*** LISTED ENTRIES ***
/-- **`U_simple` from the slices** (the skeleton's composition, residuals as hypotheses):
Masser–Wüstholz surjectivity + R_gen + R_cm ⟹ `U_simple`.  CM `W` → R_cm; non-CM `W` and small
`ℓ` (`ℓ ≤ c · max(1,h)^γ` or `ℓ < 5`) → absorbed by the constant; otherwise `ρ̄_{W,ℓ}` is
surjective and the landed dichotomy `stub_endFieldDichotomy` (with `stub_imageDichotomyCore`)
gives either `ℓ ≤ 4 dim² + 1 ≤ 5 X²` or a congruence that is full over the endomorphism field →
R_gen.  Constants: `κ = max 2 (max γ (max κ₁ κ₂))`, `C = 5 + max c 0 + max C₁ 0 + max C₂ 0`,
base `X = (dim A + 1) · max(1, h_F W) ≥ 1`.  Conditional result. -/
theorem simpleFreeTorsionBound_of_slices (hMW : masserWustholz_surjective_modEll)
    (hgen : ∃ κ C : ℝ, 0 ≤ κ ∧ ∀ (W : WeierstrassCurve ℚ) [W.IsElliptic] (E A : AbelianVariety.{0} ℚ)
      (e : E.geomPoints ≃+ W.geomPoints),
      (∀ (σ : Field.absoluteGaloisGroup ℚ) (P : E.geomPoints), e (σ • P) = σ • e P) →
      (∀ f : E.baseChange (AlgebraicClosure ℚ) ⟶ A.baseChange (AlgebraicClosure ℚ), f = 0) →
      AbelianVariety.IsSimple A → ¬ W.HasCM →
      ∀ ℓ : ℕ, ℓ.Prime → 5 ≤ ℓ → W.HasSurjectiveModNGaloisRep ℓ →
      (∀ g ∈ commutator (Multiplicative (AddAut (W.geomTorsion ℓ))),
        ∃ σ : Field.absoluteGaloisGroup ℚ,
          (∀ r : A.baseChange (AlgebraicClosure ℚ) ⟶ A.baseChange (AlgebraicClosure ℚ),
            A.galConj (AlgebraicClosure ℚ) (Field.absoluteGaloisGroup.toAlgEquiv ℚ σ) r = r) ∧
          W.galoisRepTorsion ℓ σ = g) →
      (∃ ι : W.geomTorsion ℓ →+ A.geomPoints, Function.Injective ι ∧
        ∀ (σ : Field.absoluteGaloisGroup ℚ) (P : W.geomTorsion ℓ), ι (σ • P) = σ • ι P) →
        (ℓ : ℝ) ≤ C * (((A.dim : ℝ) + 1) * max 1 W.stableFaltingsHeight) ^ κ)
    (hcm : ∃ κ C : ℝ, 0 ≤ κ ∧ ∀ (W : WeierstrassCurve ℚ) [W.IsElliptic] (E A : AbelianVariety.{0} ℚ)
      (e : E.geomPoints ≃+ W.geomPoints),
      (∀ (σ : Field.absoluteGaloisGroup ℚ) (P : E.geomPoints), e (σ • P) = σ • e P) →
      (∀ f : E.baseChange (AlgebraicClosure ℚ) ⟶ A.baseChange (AlgebraicClosure ℚ), f = 0) →
      AbelianVariety.IsSimple A →
      ∀ ℓ : ℕ, ℓ.Prime → W.HasIrreducibleModPGaloisRep ℓ → W.HasCM →
      (∃ ι : W.geomTorsion ℓ →+ A.geomPoints, Function.Injective ι ∧
        ∀ (σ : Field.absoluteGaloisGroup ℚ) (P : W.geomTorsion ℓ), ι (σ • P) = σ • ι P) →
        (ℓ : ℝ) ≤ C * (((A.dim : ℝ) + 1) * max 1 W.stableFaltingsHeight) ^ κ) :
    ∃ κ C : ℝ, 0 ≤ κ ∧ ∀ (W : WeierstrassCurve ℚ) [W.IsElliptic] (E A : AbelianVariety.{0} ℚ)
      (e : E.geomPoints ≃+ W.geomPoints),
      (∀ (σ : Field.absoluteGaloisGroup ℚ) (P : E.geomPoints), e (σ • P) = σ • e P) →
      (∀ f : E.baseChange (AlgebraicClosure ℚ) ⟶ A.baseChange (AlgebraicClosure ℚ), f = 0) →
      AbelianVariety.IsSimple A →
      ∀ ℓ : ℕ, ℓ.Prime → W.HasIrreducibleModPGaloisRep ℓ →
      (∃ ι : W.geomTorsion ℓ →+ A.geomPoints, Function.Injective ι ∧
        ∀ (σ : Field.absoluteGaloisGroup ℚ) (P : W.geomTorsion ℓ), ι (σ • P) = σ • ι P) →
        (ℓ : ℝ) ≤ C * (((A.dim : ℝ) + 1) * max 1 W.stableFaltingsHeight) ^ κ := by
  obtain ⟨c, γ, hγ, hMW⟩ := hMW
  obtain ⟨κ₁, C₁, hκ₁, hG⟩ := hgen
  obtain ⟨κ₂, C₂, hκ₂, hC⟩ := hcm
  have hD := stub_endFieldDichotomy stub_imageDichotomyCore
  refine ⟨max 2 (max γ (max κ₁ κ₂)), 5 + max c 0 + max C₁ 0 + max C₂ 0,
    zero_le_two.trans (le_max_left _ _), ?_⟩
  intro W _ E A e he hfree hsimp ℓ hℓ hirr hι
  set κ : ℝ := max 2 (max γ (max κ₁ κ₂)) with hκdef
  set K : ℝ := 5 + max c 0 + max C₁ 0 + max C₂ 0 with hKdef
  set X : ℝ := ((A.dim : ℝ) + 1) * max 1 W.stableFaltingsHeight with hX
  have hh : (1 : ℝ) ≤ max 1 W.stableFaltingsHeight := le_max_left _ _
  have hm0 : (0 : ℝ) ≤ max 1 W.stableFaltingsHeight := zero_le_one.trans hh
  have hdim1 : (1 : ℝ) ≤ (A.dim : ℝ) + 1 := by
    have : (0 : ℝ) ≤ (A.dim : ℝ) := Nat.cast_nonneg _
    linarith
  have hX1 : 1 ≤ X := by rw [hX]; nlinarith
  have hX0 : 0 ≤ X := zero_le_one.trans hX1
  have hmX : max 1 W.stableFaltingsHeight ≤ X := by
    rw [hX]
    calc max 1 W.stableFaltingsHeight = 1 * max 1 W.stableFaltingsHeight := (one_mul _).symm
      _ ≤ ((A.dim : ℝ) + 1) * max 1 W.stableFaltingsHeight := mul_le_mul_of_nonneg_right hdim1 hm0
  have hκ2 : 2 ≤ κ := le_max_left _ _
  have hκ0 : 0 ≤ κ := zero_le_two.trans hκ2
  have hγκ : γ ≤ κ := (le_max_left _ _).trans (le_max_right _ _)
  have hκ₁κ : κ₁ ≤ κ := ((le_max_left _ _).trans (le_max_right _ _)).trans (le_max_right _ _)
  have hκ₂κ : κ₂ ≤ κ := ((le_max_right _ _).trans (le_max_right _ _)).trans (le_max_right _ _)
  have hXpow1 : 1 ≤ X ^ κ := Real.one_le_rpow hX1 hκ0
  have hXpow0 : 0 ≤ X ^ κ := zero_le_one.trans hXpow1
  have hc0 : (0 : ℝ) ≤ max c 0 := le_max_right _ _
  have hC₁0 : (0 : ℝ) ≤ max C₁ 0 := le_max_right _ _
  have hC₂0 : (0 : ℝ) ≤ max C₂ 0 := le_max_right _ _
  have hK5 : (5 : ℝ) ≤ K := by rw [hKdef]; linarith
  have hK0 : (0 : ℝ) ≤ K := by linarith
  -- absorbing a partial bound `ℓ ≤ K' * X ^ κ'` with `K' ≤ K`, `κ' ≤ κ`
  have key : ∀ K' κ' : ℝ, K' ≤ K → κ' ≤ κ → (ℓ : ℝ) ≤ K' * X ^ κ' → (ℓ : ℝ) ≤ K * X ^ κ := by
    intro K' κ' hK' hκ' hb
    have hK'0 : 0 ≤ max K' 0 := le_max_right _ _
    calc (ℓ : ℝ) ≤ K' * X ^ κ' := hb
      _ ≤ max K' 0 * X ^ κ' := mul_le_mul_of_nonneg_right (le_max_left _ _) (Real.rpow_nonneg hX0 _)
      _ ≤ max K' 0 * X ^ κ :=
          mul_le_mul_of_nonneg_left (Real.rpow_le_rpow_of_exponent_le hX1 hκ') hK'0
      _ ≤ K * X ^ κ := mul_le_mul_of_nonneg_right (max_le hK' hK0) hXpow0
  -- constants are absorbed: `ℓ ≤ K` suffices whenever `ℓ ≤ 5`
  have small : (ℓ : ℝ) ≤ 5 → (ℓ : ℝ) ≤ K * X ^ κ := by
    intro h5
    calc (ℓ : ℝ) ≤ K := h5.trans hK5
      _ = K * 1 := (mul_one K).symm
      _ ≤ K * X ^ κ := mul_le_mul_of_nonneg_left hXpow1 hK0
  by_cases hcm : W.HasCM
  · -- CM flank
    have hb := hC W E A e he hfree hsimp ℓ hℓ hirr hcm hι
    refine key C₂ κ₂ ?_ hκ₂κ hb
    rw [hKdef]
    have : C₂ ≤ max C₂ 0 := le_max_left _ _
    linarith
  · by_cases hsm : (ℓ : ℝ) ≤ c * (max 1 W.stableFaltingsHeight) ^ γ
    · -- below the surjectivity threshold
      have hb : (ℓ : ℝ) ≤ max c 0 * X ^ γ :=
        calc (ℓ : ℝ) ≤ c * (max 1 W.stableFaltingsHeight) ^ γ := hsm
          _ ≤ max c 0 * (max 1 W.stableFaltingsHeight) ^ γ :=
              mul_le_mul_of_nonneg_right (le_max_left _ _) (Real.rpow_nonneg hm0 _)
          _ ≤ max c 0 * X ^ γ :=
              mul_le_mul_of_nonneg_left (Real.rpow_le_rpow hm0 hmX hγ) hc0
      refine key (max c 0) γ ?_ hγκ hb
      rw [hKdef]; linarith
    · have hsurj : W.HasSurjectiveModNGaloisRep ℓ := hMW W hcm ℓ hℓ (lt_of_not_ge hsm)
      by_cases h5 : ℓ < 5
      · exact small (by exact_mod_cast h5.le)
      · have h5' : 5 ≤ ℓ := not_lt.mp h5
        rcases hD W A ℓ hℓ h5' hsurj with hb | hfull
        · -- the dichotomy's bound: `ℓ ≤ 4 dim² + 1 ≤ 5 X ^ 2 ≤ 5 X ^ κ`
          have hbR : (ℓ : ℝ) ≤ 4 * (A.dim : ℝ) ^ 2 + 1 := by exact_mod_cast hb
          have hd0 : (0 : ℝ) ≤ (A.dim : ℝ) := Nat.cast_nonneg _
          have h1 : 4 * (A.dim : ℝ) ^ 2 + 1 ≤ 5 * X ^ (2 : ℝ) := by
            rw [Real.rpow_two, hX]
            nlinarith [hh, hm0, hd0, sq_nonneg ((A.dim : ℝ) + 1),
              mul_le_mul_of_nonneg_left hh (sq_nonneg ((A.dim : ℝ) + 1))]
          refine key 5 2 ?_ hκ2 (hbR.trans h1)
          rw [hKdef]; linarith
        · -- the congruence is full over `L_A`: the generic residual
          have hb := hG W E A e he hfree hsimp hcm ℓ hℓ h5' hsurj hfull hι
          refine key C₁ κ₁ ?_ hκ₁κ hb
          rw [hKdef]
          have : C₁ ≤ max C₁ 0 := le_max_left _ _
          linarith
*** End of LISTED ENTRIES ***
> _TASK DETAILS_
Throughout the data above, report every line that contains the string "obtain".

> _REPLY TO THE TASK_
  obtain ⟨c, γ, hγ, hMW⟩ := hMW
  obtain ⟨κ₁, C₁, hκ₁, hG⟩ := hgen
  obtain ⟨κ₂, C₂, hκ₂, hC⟩ := hcm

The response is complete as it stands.